:: Work item ::
Find every line of the records that has "from" and return it.

:: Data records ::
------------------------------------------------

import Summits.RiemannHypothesis.RiemannHypothesis.Theorems.SemilocalNegCertThirtySevenKinked1862
import HarnessLib

/-!
# Semi-local threshold of the `{∞,2,…,37}` form, negative side: `a*({2,…,37}) ≤ 1907 / 1024 = 1.8623046875` — the wall `q = 41` from a KINKED (piecewise-cubic) witness with slope breaks at the prime-atom images (part 10/15: the kernel facts piece 126 … piece 139 of 182 (imports part 1 only))

Cell `rh-explicit` (HOME `run/shared/lean/pub/rh-explicit/`), seat cc-s2-9 gen2 (HUMAN RULING D-0074 (D5) WEIL data engine; LADDER-RH column WEIL, rung DATA → W-P(P2);
pipeline = cc-s2-4 gen8/gen11's piecewise-witness layer `SemilocalPiecewise{Witness,Increment,IncrementSum,Cert}.lean` + their float finder, every number
re-derived by an independent second engine E2 before filing; gen0's rows: `SemilocalNegCert{ThirteenKinked1423,SeventeenKinked1478,NineteenKinked1573,TwentyThreeKinked1690,TwentyNineKinked1723}*`).
HONEST FRAMING: RH-FREE theorems about the tree's `weilSemilocalThreshold S` of a TRUNCATED Weil form (finitely many places); nothing here bears on the
truth of RH; the lower clause `(log q)/2 ≤ a*(S_q)` at all primes IS RH and is untouched; the SIGN of `δ*(41)` is not claimed.

KINKED row for the wall `q = 41` (`S = {2,…,37}`): at `b = 1907 / 1024 = 1.8623046875 ≈ a*(S_41) + 0.0055` (DATA, two engines, cc-s2-6/cc-s2-3: `a*(S_41) = 1.85685`)
the polynomial × indicator class is far from negative (tree row `15/8`, `SemilocalNegCertUptoThirtySeven`, `δ*(41) ≤ 0.0182`), whereas an odd piecewise cubic with slope breaks at the images
`|b − log n|` (rounded to `/1024`) of the atoms `n ∈ {2,3,5,7,11,13,17,19,23,29,31,37}` (the twelve PRIME atoms; images of 4, 8, 9, 16, 25, 27, 32 dropped — all nineteen kinks: λ_min = −1.16·10⁻², primes + 4 + 9: −5.26·10⁻³; kit j253132) is negative by `2.856e-03·‖G‖²`.
Instance: `S = {2, 3, 5, 7, 11, 13, 17, 19, 23, 29, 31, 37}`, `N = 42` (atom table `atomsUptoThirtySeven` / `atomsEnclose_UptoThirtySeven` of `SemilocalNegCertUptoThirtySeven.lean`), 13 pieces of degree ≤ 3, 182 `t`-pieces;
TWO ENGINES on the witness before the kernel: cc-s2-4's float finder `λ_min = -2.8564e-03` and the seat's exact-in-`x` decimal engine E2 `R = -2.8595e-03` (no polar credit);
the exact kernel margin is the certificate's own rational arithmetic (farm report).  ⇒ **`a*({2,…,37}) ≤ 1907 / 1024`, `δ*(41) < 0.005519`** (was `0.0182`).
No data is trusted: every bound is a `decide +kernel` fact.  Folklore throughout.
-/

set_option autoImplicit false
set_option linter.dupNamespace false  -- the mandated namespace repeats `RiemannHypothesis`
set_option Elab.async false  -- serialise the kernel facts: in parallel they exhaust the node's per-process heap (cc-s2-4 gen11, CC4-LEAN §16.10)

noncomputable section

open Complex Filter Set MeasureTheory Topology
open scoped Real

namespace Summit.RiemannHypothesis.RiemannHypothesis.Theorems.SemilocalPolyWitness

open MeasureTheory Set Finset Real
open Literature.NumberTheory.LFunctions
open Summit.RiemannHypothesis.RiemannHypothesis.Theorems.MotivicDoor
open Summit.RiemannHypothesis.RiemannHypothesis.Theorems.MotivicDoor.SemilocalThreshold
open Summit.RiemannHypothesis.RiemannHypothesis.Theorems.MotivicDoor.SemilocalMarkov
open LQ

set_option maxHeartbeats 0 in
/-- kernel fact: piece `126` of `certThirtySevenKinked1862`. -/
theorem check_ThirtySevenKinked1862_piece126 : certThirtySevenKinked1862.checkPiecePW 126 = true := by
  decide +kernel

set_option maxHeartbeats 0 in
/-- kernel fact: piece `127` of `certThirtySevenKinked1862`. -/
theorem check_ThirtySevenKinked1862_piece127 : certThirtySevenKinked1862.checkPiecePW 127 = true := by
  decide +kernel

set_option maxHeartbeats 0 in
/-- kernel fact: piece `128` of `certThirtySevenKinked1862`. -/
theorem check_ThirtySevenKinked1862_piece128 : certThirtySevenKinked1862.checkPiecePW 128 = true := by
  decide +kernel

set_option maxHeartbeats 0 in
/-- kernel fact: piece `129` of `certThirtySevenKinked1862`. -/
theorem check_ThirtySevenKinked1862_piece129 : certThirtySevenKinked1862.checkPiecePW 129 = true := by
  decide +kernel

set_option maxHeartbeats 0 in
/-- kernel fact: piece `130` of `certThirtySevenKinked1862`. -/
theorem check_ThirtySevenKinked1862_piece130 : certThirtySevenKinked1862.checkPiecePW 130 = true := by
  decide +kernel

set_option maxHeartbeats 0 in
/-- kernel fact: piece `131` of `certThirtySevenKinked1862`. -/
theorem check_ThirtySevenKinked1862_piece131 : certThirtySevenKinked1862.checkPiecePW 131 = true := by
  decide +kernel

set_option maxHeartbeats 0 in
/-- kernel fact: piece `132` of `certThirtySevenKinked1862`. -/
theorem check_ThirtySevenKinked1862_piece132 : certThirtySevenKinked1862.checkPiecePW 132 = true := by
  decide +kernel

set_option maxHeartbeats 0 in
/-- kernel fact: piece `133` of `certThirtySevenKinked1862`. -/
theorem check_ThirtySevenKinked1862_piece133 : certThirtySevenKinked1862.checkPiecePW 133 = true := by
  decide +kernel

set_option maxHeartbeats 0 in
/-- kernel fact: piece `134` of `certThirtySevenKinked1862`. -/
theorem check_ThirtySevenKinked1862_piece134 : certThirtySevenKinked1862.checkPiecePW 134 = true := by
  decide +kernel

set_option maxHeartbeats 0 in
/-- kernel fact: piece `135` of `certThirtySevenKinked1862`. -/
theorem check_ThirtySevenKinked1862_piece135 : certThirtySevenKinked1862.checkPiecePW 135 = true := by
  decide +kernel

set_option maxHeartbeats 0 in
/-- kernel fact: piece `136` of `certThirtySevenKinked1862`. -/
theorem check_ThirtySevenKinked1862_piece136 : certThirtySevenKinked1862.checkPiecePW 136 = true := by
  decide +kernel

set_option maxHeartbeats 0 in
/-- kernel fact: piece `137` of `certThirtySevenKinked1862`. -/
theorem check_ThirtySevenKinked1862_piece137 : certThirtySevenKinked1862.checkPiecePW 137 = true := by
  decide +kernel

set_option maxHeartbeats 0 in
/-- kernel fact: piece `138` of `certThirtySevenKinked1862`. -/
theorem check_ThirtySevenKinked1862_piece138 : certThirtySevenKinked1862.checkPiecePW 138 = true := by
  decide +kernel

set_option maxHeartbeats 0 in
/-- kernel fact: piece `139` of `certThirtySevenKinked1862`. -/
theorem check_ThirtySevenKinked1862_piece139 : certThirtySevenKinked1862.checkPiecePW 139 = true := by
  decide +kernel

end Summit.RiemannHypothesis.RiemannHypothesis.Theorems.SemilocalPolyWitness

end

------------------------------------------------

:: The answer ::
# Semi-local threshold of the `{∞,2,…,37}` form, negative side: `a*({2,…,37}) ≤ 1907 / 1024 = 1.8623046875` — the wall `q = 41` from a KINKED (piecewise-cubic) witness with slope breaks at the prime-atom images (part 10/15: the kernel facts piece 126 … piece 139 of 182 (imports part 1 only))
the polynomial × indicator class is far from negative (tree row `15/8`, `SemilocalNegCertUptoThirtySeven`, `δ*(41) ≤ 0.0182`), whereas an odd piecewise cubic with slope breaks at the images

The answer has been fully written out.